I also respond to the US censorship criticism of the DSA that has been made fashionable by the second Trump administration. I summarise that:

Firstly, European legislatures have for a long time maintained different decisions about what speech must be prohibited. Such democratically  ad-opted rules are not censorship only because they do not align with the case law of the US Supreme Court. Europe has its own tradition of freedom of expression. European Convention on Human Rights expects the European countries to outlaw expressions  that cannot be outlawed in  the United States, such as  many forms of hate speech. In contrast, on matters of national security, the US case law can be seen as too willing to sacrifice freedom of expression from the EU perspective.

Secondly, as I explained, the DSA does not allow the European Commission to create new content rules, and thus it cannot ‘censor’ anything lawful.  If it  expects companies  to  remove unlawful content, it is because some legislature in the EU made a democratic decision that such content should be illegal in some circumstances.

Thirdly,  nothing  in  the  DSA  expects  companies  to  comply  with such  rules on illegality outside of the European Union. Companies are thus permitted to localise the compliance. Arguably, the de facto Brussels effect of the DSA is going to be weak.

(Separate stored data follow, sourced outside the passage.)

import Summits.ResolutionOfSingularities.ResolutionOfSingularities.Theorems.SplitTowerChartZU

/-!
# SplitTower (T7/·) — THE CHART LAWS II: the points of the blow-up OVER THE GENERIC POINT OF THE CURVE

Node «SplitTower» of `decomp-res-lens-2` (g34), see `Theorems/MaxContactCutSplitTower.lean`.

Setting: `A` local, `c = (c_l)_{l<m}` quasi-regular with `(c) = 𝔓` PRIME (the stalk of the curve's ideal at a CLOSED point);
`B_j = A[c/c_j]` a Rees chart.  The points of the blow-up lying over the generic point of the curve `V(𝔓)` and meeting
the chart are the primes `𝔴 ⊆ B_j` with `φ⁻¹ 𝔴 = 𝔓`.

* §Q `quotMap` — `Φ_𝔓 : B_j ↠ (A/𝔓)[X_l : l ≠ j]` (`ShallowCut.chartQuot` read through `(c) = 𝔓`): `Φ e_l = X_l`,
  `Φ(φ a) = ā`, surjective, `ker Φ ⊆ 𝔴` whenever `φ c_j ∈ 𝔴`; for a prime `𝔴` over `𝔓` its image `Φ(𝔴)` is a prime
  DISJOINT FROM THE NON-ZERO CONSTANTS, so it survives in `K[X]`, `K = Frac(A/𝔓)` (`generic_fibre`).
* §O `originP` — THE ORIGIN OVER `𝔓`: `𝔴̃₀ = (e_l : l ≠ j) + (φ c_j) = ker(B_j ↠ (A/𝔓)[X] ↠ A/𝔓)`, a prime with
  `φ⁻¹ 𝔴̃₀ = 𝔓`, THE UNIQUE prime over `𝔓` containing the `e_l`, and contained in every ideal over `𝔓 ⊆ ·` containing them
  (in particular in the closed origin `𝔴₀`).
* §G `SplitShape.generic_chart` — THE GENERIC LAW: for a split shape `D` (curve prime `𝔓 = (c)`), a prime `𝔴 ⊆ B_j`
  over `𝔓` and `S = (B_j)_𝔴`: if the controlled transform `J' = (J S : tⁿ)` lies in `𝔪_Sⁿ` then `j = 2` and `𝔴 = 𝔴̃₀`
  (the abstract `NotPow` chart law of T6 §N with `K = Frac(A/𝔓)` and `SplitShape.notPow_quot`).

Sources: [StacksProject, Tag 052P, Tag 00UI]; [Hironaka1964] Ch. III §3; [CossartJannsenSaito2020] Ch. 2, Ch. 8.
-/

open IsLocalRing
open Literature.AlgebraicGeometry.Resolution
open Summit.ResolutionOfSingularities.ResolutionOfSingularities.Theorems.SplitCut (splitCone)
open Summit.ResolutionOfSingularities.ResolutionOfSingularities.Theorems.JetCut (WtIdeal)

namespace Summit.ResolutionOfSingularities.ResolutionOfSingularities.Theorems.SplitTower

variable {A : Type} [CommRing A]

/-! ## §Q  The quotient fibre map over the curve prime -/

section QuotMap

open MvPolynomial

variable {m : ℕ} (c : Fin m → A) (j : Fin m) (hq : IsQuasiRegular c) {P : Ideal A}
  (hP : Ideal.span (Set.range c) = P)

/-- `Φ_𝔓 : B_j ↠ (A/𝔓)[X_l : l ≠ j]`, the quotient dictionary `ShallowCut.chartQuot` read through `(c) = 𝔓`.
[cite: StacksProject, Tag 052P] -/
noncomputable def quotMap : chartRing c j →+* MvPolynomial {i : Fin m // i ≠ j} (A ⧸ P) :=
  (MvPolynomial.map (Ideal.quotEquivOfEq hP).toRingHom).comp (ShallowCut.chartQuot c j hq)

/-- `Φ(e_l) = X_l`. [folklore] -/
theorem quotMap_gen {l : Fin m} (hl : l ≠ j) : quotMap c j hq hP (chartGen c j l) = X ⟨l, hl⟩ := by
  simp [quotMap, ShallowCut.chartQuot_gen c j hq hl, map_X]

/-- `Φ(φ a) = C ā`. [folklore] -/
theorem quotMap_base (a : A) : quotMap c j hq hP (chartBase c j a) = C (Ideal.Quotient.mk P a) := by
  simp [quotMap, ShallowCut.chartQuot_base, map_C, Ideal.quotEquivOfEq_mk]

/-- `Φ` is surjective. [folklore] -/
theorem quotMap_surjective : Function.Surjective (quotMap c j hq hP) :=
  (MvPolynomial.map_surjective _ (Ideal.quotEquivOfEq hP).surjective).comp (ShallowCut.chartQuot_surjective c j hq)

/-- `ker Φ ⊆ 𝔴` for every ideal `𝔴 ∋ φ(c_j)`. [folklore] -/
theorem ker_quotMap_le {𝔴 : Ideal (chartRing c j)} (h𝔴 : chartBase c j (c j) ∈ 𝔴) :
    RingHom.ker (quotMap c j hq hP) ≤ 𝔴 := by
  intro b hb
  refine ShallowCut.ker_chartQuot_le c j hq h𝔴 ?_
  rw [RingHom.mem_ker] at hb ⊢
  exact MvPolynomial.map_injective _ (Ideal.quotEquivOfEq hP).injective (by simpa [quotMap] using hb)

/-- For an ideal `𝔴 ∋ φ(c_j)`: `Φ(𝔴)` reflects membership, and is prime if `𝔴` is. [folklore] -/
theorem map_quotMap_reflects {𝔴 : Ideal (chartRing c j)} (h𝔴 : chartBase c j (c j) ∈ 𝔴) :
    (𝔴.IsPrime → (𝔴.map (quotMap c j hq hP)).IsPrime) ∧ ∀ b, b ∈ 𝔴 ↔ quotMap c j hq hP b ∈ 𝔴.map (quotMap c j hq hP) := by
  have hker : RingHom.ker (quotMap c j hq hP) ≤ 𝔴 := ker_quotMap_le c j hq hP h𝔴
  refine ⟨fun h => Ideal.map_isPrime_of_surjective (quotMap_surjective c j hq hP) hker, fun b => ⟨Ideal.mem_map_of_mem _, fun hb => ?_⟩⟩
  have h2 := Ideal.mem_comap.mpr hb
  rw [Ideal.comap_map_of_surjective _ (quotMap_surjective c j hq hP)] at h2
  refine (sup_le le_rfl ?_ : 𝔴 ⊔ Ideal.comap _ ⊥ ≤ 𝔴) h2
  rw [← RingHom.ker_eq_comap_bot]; exact hker

/-- **The fibre over the generic point of the curve survives in `K[X]`, `K = Frac(A/𝔓)`**: for a prime `𝔴 ⊆ B_j` with
`φ⁻¹ 𝔴 = 𝔓` the image `Φ(𝔴) ⊆ (A/𝔓)[X]` misses the non-zero constants, so `Φ(𝔴)·K[X]` is a prime `𝔫` with
`b ∈ 𝔴 ↔ Φ_K b ∈ 𝔫`, `Φ_K = (K ⊗ ·) ∘ Φ`. [cite: StacksProject, Tag 00UI] -/
theorem generic_fibre [P.IsPrime] {K : Type} [Field K] [Algebra (A ⧸ P) K] [IsFractionRing (A ⧸ P) K]
    {𝔴 : Ideal (chartRing c j)} (h𝔴p : 𝔴.IsPrime) (h𝔴 : 𝔴.comap (chartBase c j) = P) :
    ∃ 𝔫 : Ideal (MvPolynomial {i : Fin m // i ≠ j} K), 𝔫.IsPrime ∧
      ∀ b, b ∈ 𝔴 ↔ (MvPolynomial.map (algebraMap (A ⧸ P) K)).comp (quotMap c j hq hP) b ∈ 𝔫 := by
  classical
  have hcj : chartBase c j (c j) ∈ 𝔴 := by
    rw [← Ideal.mem_comap, h𝔴, ← hP]; exact Ideal.subset_span ⟨j, rfl⟩
  obtain ⟨hprime, hrefl⟩ := map_quotMap_reflects c j hq hP hcj
  set 𝔔 := 𝔴.map (quotMap c j hq hP)
  have h𝔔 : 𝔔.IsPrime := hprime h𝔴p
  letI : Algebra (MvPolynomial {i : Fin m // i ≠ j} (A ⧸ P)) (MvPolynomial {i : Fin m // i ≠ j} K) :=
    MvPolynomial.algebraMvPolynomial
  haveI : IsLocalization ((nonZeroDivisors (A ⧸ P)).map (C (σ := {i : Fin m // i ≠ j})))
      (MvPolynomial {i : Fin m // i ≠ j} K) := MvPolynomial.isLocalization _ _
  have hdisj : Disjoint (((nonZeroDivisors (A ⧸ P)).map (C (σ := {i : Fin m // i ≠ j})) : Submonoid _) :
      Set (MvPolynomial {i : Fin m // i ≠ j} (A ⧸ P))) (SetLike.coe 𝔔) := by
    refine Set.disjoint_left.mpr ?_
    rintro _ ⟨r, hr, rfl⟩ hr𝔔
    obtain ⟨a, rfl⟩ := Ideal.Quotient.mk_surjective r
    have ha : chartBase c j a ∈ 𝔴 := (hrefl _).mpr (by rwa [quotMap_base])
    have ha0 : Ideal.Quotient.mk P a = 0 := Ideal.Quotient.eq_zero_iff_mem.mpr (by rw [← h𝔴]; exact ha)
    rw [ha0] at hr
    exact (nonZeroDivisors.ne_zero hr) rfl
  refine ⟨𝔔.map (algebraMap _ _), IsLocalization.isPrime_of_isPrime_disjoint _ _ 𝔔 h𝔔 hdisj, fun b => ?_⟩
  rw [hrefl, RingHom.comp_apply, ← MvPolynomial.algebraMap_def]
  constructor
  · exact Ideal.mem_map_of_mem _
  · intro hb
    have h := Ideal.mem_comap.mpr hb
    rwa [← Ideal.under_def, IsLocalization.under_map_of_isPrime_disjoint _ _ h𝔔 hdisj] at h

end QuotMap

/-! ## §O  The origin over the curve prime -/

section Origin

open MvPolynomial

variable {m : ℕ} (c : Fin m → A) (j : Fin m)

/-- THE ORIGIN OVER `𝔓`: `𝔴̃₀ = (e_l : l ≠ j) + (φ c_j) ⊆ B_j`. [this node] -/
noncomputable def originP : Ideal (chartRing c j) :=
  Ideal.span (Set.range fun l : {i : Fin m // i ≠ j} => chartGen c j l.1) ⊔ Ideal.span {chartBase c j (c j)}

/-- `𝔴̃₀ ⊆ 𝔴` for every ideal `𝔴` with `φ(𝔓) ⊆ 𝔴` containing the `e_l` (in particular the closed origin).
[folklore] -/
theorem originP_le {P : Ideal A} (hP : Ideal.span (Set.range c) = P) {𝔴 : Ideal (chartRing c j)}
    (hP𝔴 : ∀ a ∈ P, chartBase c j a ∈ 𝔴) (hgen : ∀ l, l ≠ j → chartGen c j l ∈ 𝔴) : originP c j ≤ 𝔴 := by
  refine sup_le (Ideal.span_le.mpr ?_) ((Ideal.span_singleton_le_iff_mem _).mpr (hP𝔴 _ ?_))
  · rintro _ ⟨⟨l, hl⟩, rfl⟩; exact hgen l hl
  · rw [← hP]; exact Ideal.subset_span ⟨j, rfl⟩

/-- `𝔴̃₀ = ker(B_j ↠ (A/𝔓)[X] ↠ A/𝔓)` (all `X_l ↦ 0`). [folklore] -/
theorem originP_eq_ker (hq : IsQuasiRegular c) {P : Ideal A} (hP : Ideal.span (Set.range c) = P) : originP c j = RingHom.ker (constantCoeff.comp (quotMap c j hq hP)) := by
  classical
  apply le_antisymm
  · refine originP_le c j hP (fun a ha => ?_) (fun l hl => ?_)
    · rw [RingHom.mem_ker, RingHom.comp_apply, quotMap_base, constantCoeff_C, Ideal.Quotient.eq_zero_iff_mem]; exact ha
    · rw [RingHom.mem_ker, RingHom.comp_apply, quotMap_gen c j hq hP hl, constantCoeff_X]
  · intro b hb
    rw [RingHom.mem_ker, RingHom.comp_apply] at hb
    have hb' : quotMap c j hq hP b ∈ (Ideal.span (Set.range fun l : {i : Fin m // i ≠ j} => chartGen c j l.1)).map
        (quotMap c j hq hP) := by
      rw [Ideal.map_span, ← Set.range_comp]
      have hX : (quotMap c j hq hP ∘ fun l : {i : Fin m // i ≠ j} => chartGen c j l.1) = X :=
        funext fun l => quotMap_gen c j hq hP l.2
      rw [hX]
      exact mem_span_X_of_constantCoeff hb
    have h2 := Ideal.mem_comap.mpr hb'
    rw [Ideal.comap_map_of_surjective _ (quotMap_surjective c j hq hP)] at h2
    refine (sup_le le_sup_left ?_ : _ ⊔ Ideal.comap _ ⊥ ≤ originP c j) h2
    rw [← RingHom.ker_eq_comap_bot]
    exact ker_quotMap_le c j hq hP (Ideal.mem_sup_right (Ideal.subset_span rfl))

/-- `𝔴̃₀` is prime (for `𝔓` prime). [folklore] -/
theorem originP_isPrime (hq : IsQuasiRegular c) {P : Ideal A} (hP : Ideal.span (Set.range c) = P) [P.IsPrime] : (originP c j).IsPrime := by
  rw [originP_eq_ker c j hq hP]
  exact RingHom.ker_isPrime _

/-- `φ⁻¹ 𝔴̃₀ = 𝔓`. [folklore] -/
theorem comap_originP (hq : IsQuasiRegular c) {P : Ideal A} (hP : Ideal.span (Set.range c) = P) : (originP c j).comap (chartBase c j) = P := by
  ext a
  rw [originP_eq_ker c j hq hP, Ideal.mem_comap, RingHom.mem_ker, RingHom.comp_apply, quotMap_base, constantCoeff_C,
    Ideal.Quotient.eq_zero_iff_mem]

/-- **Uniqueness of the origin over `𝔓`**: an ideal `𝔴` with `φ⁻¹ 𝔴 = 𝔓` containing every `e_l`, `l ≠ j`, IS `𝔴̃₀`.
[folklore] -/
theorem eq_originP (hq : IsQuasiRegular c) {P : Ideal A} (hP : Ideal.span (Set.range c) = P)
    {𝔴 : Ideal (chartRing c j)} (h𝔴 : 𝔴.comap (chartBase c j) = P)
    (hgen : ∀ l, l ≠ j → chartGen c j l ∈ 𝔴) : 𝔴 = originP c j := by
  classical
  have hP𝔴 : ∀ a ∈ P, chartBase c j a ∈ 𝔴 := fun a ha => by rw [← Ideal.mem_comap, h𝔴]; exact ha
  refine le_antisymm (fun b hb => ?_) (originP_le c j hP hP𝔴 hgen)
  have hcj : chartBase c j (c j) ∈ 𝔴 := hP𝔴 _ (by rw [← hP]; exact Ideal.subset_span ⟨j, rfl⟩)
  obtain ⟨-, hrefl⟩ := map_quotMap_reflects c j hq hP hcj
  rw [originP_eq_ker c j hq hP, RingHom.mem_ker, RingHom.comp_apply]
  set F := quotMap c j hq hP b with hF
  obtain ⟨a, ha⟩ := Ideal.Quotient.mk_surjective (constantCoeff F)
  -- `F − C(F(0)) ∈ (X) ⊆ Φ(𝔴)`, so `C(F(0)) = Φ(φ a) ∈ Φ(𝔴)`, `φ a ∈ 𝔴`, `a ∈ 𝔓`, `F(0) = ā = 0`
  have h1 : F - C (constantCoeff F) ∈ 𝔴.map (quotMap c j hq hP) := by
    have hX : F - C (constantCoeff F) ∈ Ideal.span (Set.range (X : _ → MvPolynomial {i : Fin m // i ≠ j} (A ⧸ P))) :=
      mem_span_X_of_constantCoeff (by simp)
    refine (Ideal.span_le.mpr ?_) hX
    rintro _ ⟨⟨l, hl⟩, rfl⟩
    rw [SetLike.mem_coe, ← quotMap_gen c j hq hP hl]
    exact Ideal.mem_map_of_mem _ (hgen l hl)
  have h2 : C (constantCoeff F) ∈ 𝔴.map (quotMap c j hq hP) :=
    (Submodule.sub_mem_iff_right _ ((hrefl b).mp hb)).mp h1
  rw [← ha, ← quotMap_base c j hq hP, ← hrefl] at h2
  rw [← ha, Ideal.Quotient.eq_zero_iff_mem, ← h𝔴, Ideal.mem_comap]
  exact h2

/-- The images of the generators of `𝔴̃₀` along a ring map `χ : B_j → S` with `χ ∘ φ = σ`: `χ(𝔴̃₀) S` is spanned by
the `χ e_l`, `l ≠ j`, and `σ c_j`. [folklore] -/
theorem map_originP {S : Type} [CommRing S] (χ : chartRing c j →+* S) (σ : A →+* S)
    (hσ : ∀ x, χ (chartBase c j x) = σ x) :
    (originP c j).map χ = Ideal.span (Set.range (fun l : {i : Fin m // i ≠ j} => χ (chartGen c j l.1)) ∪ {σ (c j)}) := by
  rw [originP, Ideal.map_sup, Ideal.map_span, Ideal.map_span, Set.image_singleton, ← Set.range_comp, hσ, Ideal.span_union]
  rfl

end Origin

/-! ## §G  The generic law of a split shape -/

section Generic

open MvPolynomial

variable [IsLocalRing A] {J P : Ideal A} {n k : ℕ}

/-- **THE GENERIC LAW**: for a split shape `D` with curve prime `𝔓 = (c)`, a chart `j`, a prime `𝔴 ⊆ B_j` OVER `𝔓`
(`φ⁻¹ 𝔴 = 𝔓`) and its local ring `S = (B_j)_𝔴`: if the controlled transform `(J S : tⁿ)` lies in `𝔪_Sⁿ` then `j = 2`
and every `e_l ∈ 𝔴` — the point is THE ORIGIN OVER `𝔓` of the `W`-chart.  (Abstract `NotPow` chart law with
`K = Frac(A/𝔓)`, the `NotPow` of the vertex coefficients modulo `𝔓`, and the generic fibre.)
[cite: Hironaka1964, Ch. III §3] [cite: CossartJannsenSaito2020, Ch. 8] -/
theorem SplitShape.generic_chart (D : SplitShape J P n k) (hn : 2 ≤ n) (hnk : n ≤ k) (j : Fin 3)
    (𝔴 : PrimeSpectrum (chartRing D.c j)) {S : Type} [CommRing S] [IsLocalRing S] (χ : chartRing D.c j →+* S)
    (hlocχ : @IsLocalization.AtPrime _ _ S _ χ.toAlgebra 𝔴.asIdeal _) (h𝔴 : 𝔴.asIdeal.comap (chartBase D.c j) = P)
    (σ : A →+* S) (hσ : ∀ x, χ (chartBase D.c j x) = σ x)
    (hle : Submodule.colon (J.map σ) ((Ideal.span {σ (D.c j)} ^ n : Ideal S) : Set S) ≤ maximalIdeal S ^ n) :
    j = 2 ∧ ∀ l, l ≠ j → chartGen D.c j l ∈ 𝔴.asIdeal := by
  classical
  haveI : P.IsPrime := D.isPrime
  obtain ⟨𝔫, h𝔫, hΦ𝔴⟩ := generic_fibre D.c j D.rsop.isQuasiRegular D.span_c (K := FractionRing (A ⧸ P)) 𝔴.isPrime h𝔴
  have hn1 : 1 ≤ n := le_trans (by norm_num) hn
  refine notPow_chart_of_fibre D.c D.mem_ideal D.tail hn1 (D.succ_le hnk) D.G_zero j 𝔴 χ hlocχ σ hσ
    ((algebraMap (A ⧸ P) (FractionRing (A ⧸ P))).comp (Ideal.Quotient.mk P)) (D.notPow_quot hn)
    ((MvPolynomial.map (algebraMap (A ⧸ P) (FractionRing (A ⧸ P)))).comp (quotMap D.c j D.rsop.isQuasiRegular D.span_c))
    (fun l hl => ?_) (fun a => ?_) ?_ 𝔫 h𝔫 hΦ𝔴 hle
  · rw [RingHom.comp_apply, quotMap_gen _ _ _ _ hl, map_X]
  · rw [RingHom.comp_apply, quotMap_base, map_C, RingHom.comp_apply]
  · rw [RingHom.comp_apply, Ideal.Quotient.eq_zero_iff_mem.mpr (D.span_c.le (Ideal.subset_span ⟨j, rfl⟩)), map_zero]

/-- **THE GENERIC LAW, `W`-chart form**: a prime `𝔴` of the `W`-chart over `𝔓` whose local ring has `(J S : tⁿ) ⊆ 𝔪_Sⁿ`
IS the origin over `𝔓`: `𝔴 = 𝔴̃₀`. [this node] -/
theorem SplitShape.generic_chart_two (D : SplitShape J P n k) (hn : 2 ≤ n) (hnk : n ≤ k)
    (𝔴 : PrimeSpectrum (chartRing D.c 2)) {S : Type} [CommRing S] [IsLocalRing S] (χ : chartRing D.c 2 →+* S)
    (hlocχ : @IsLocalization.AtPrime _ _ S _ χ.toAlgebra 𝔴.asIdeal _) (h𝔴 : 𝔴.asIdeal.comap (chartBase D.c 2) = P)
    (σ : A →+* S) (hσ : ∀ x, χ (chartBase D.c 2 x) = σ x)
    (hle : Submodule.colon (J.map σ) ((Ideal.span {σ (D.c 2)} ^ n : Ideal S) : Set S) ≤ maximalIdeal S ^ n) :
    𝔴.asIdeal = originP D.c 2 :=
  eq_originP D.c 2 D.rsop.isQuasiRegular D.span_c h𝔴 (D.generic_chart hn hnk 2 𝔴 χ hlocχ h𝔴 σ hσ hle).2

end Generic

end Summit.ResolutionOfSingularities.ResolutionOfSingularities.Theorems.SplitTower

Having said that, I do recognise that enforcement of Article 35 in particular can be an area for potential abuse. I address the debate about harmful but lawful, and the limits of the system on pages 55-60 of the FIDE report. My recommendation to improve the system is as follows:

The best way that the Commission could handle the censorship criticism would be to issue specific public guidance that provides the interpretation of Articles 14(4) and 35 that firmly rejects the existence of any competence to create new content rules by means of content-specific measures. Such guidance would draw a red line around the Commission’s exercise of the powers. It could be accompanied by a commitment to always explain how enforcement actions on the basis of Articles 14(4) and 35 comply with this red line. Going forward, such explicit safeguards should be explicitly enshrined in the DSA itself.

Admittedly, the DSA should have been more explicit in legislating this safeguard. However, the oversight can still be remedied by the Courts that would eventually review any enforcement decisions that the Commission makes.

I make a number of other operational suggestions, including suggestions for the upcoming review of the DSA/DMA. Please let me know what you think.

 

Data Access for Researchers

Several days ago, the Commission finally officially adopted the long-awaited Delegated Act on Data Access according to Article 40 DSA. This was the last roadblock for researchers before they could start applying for non-public data from VLOPs and VLOSEs. The delegated act clarified many issues, and the final version is clearly an improvement on the consulted draft.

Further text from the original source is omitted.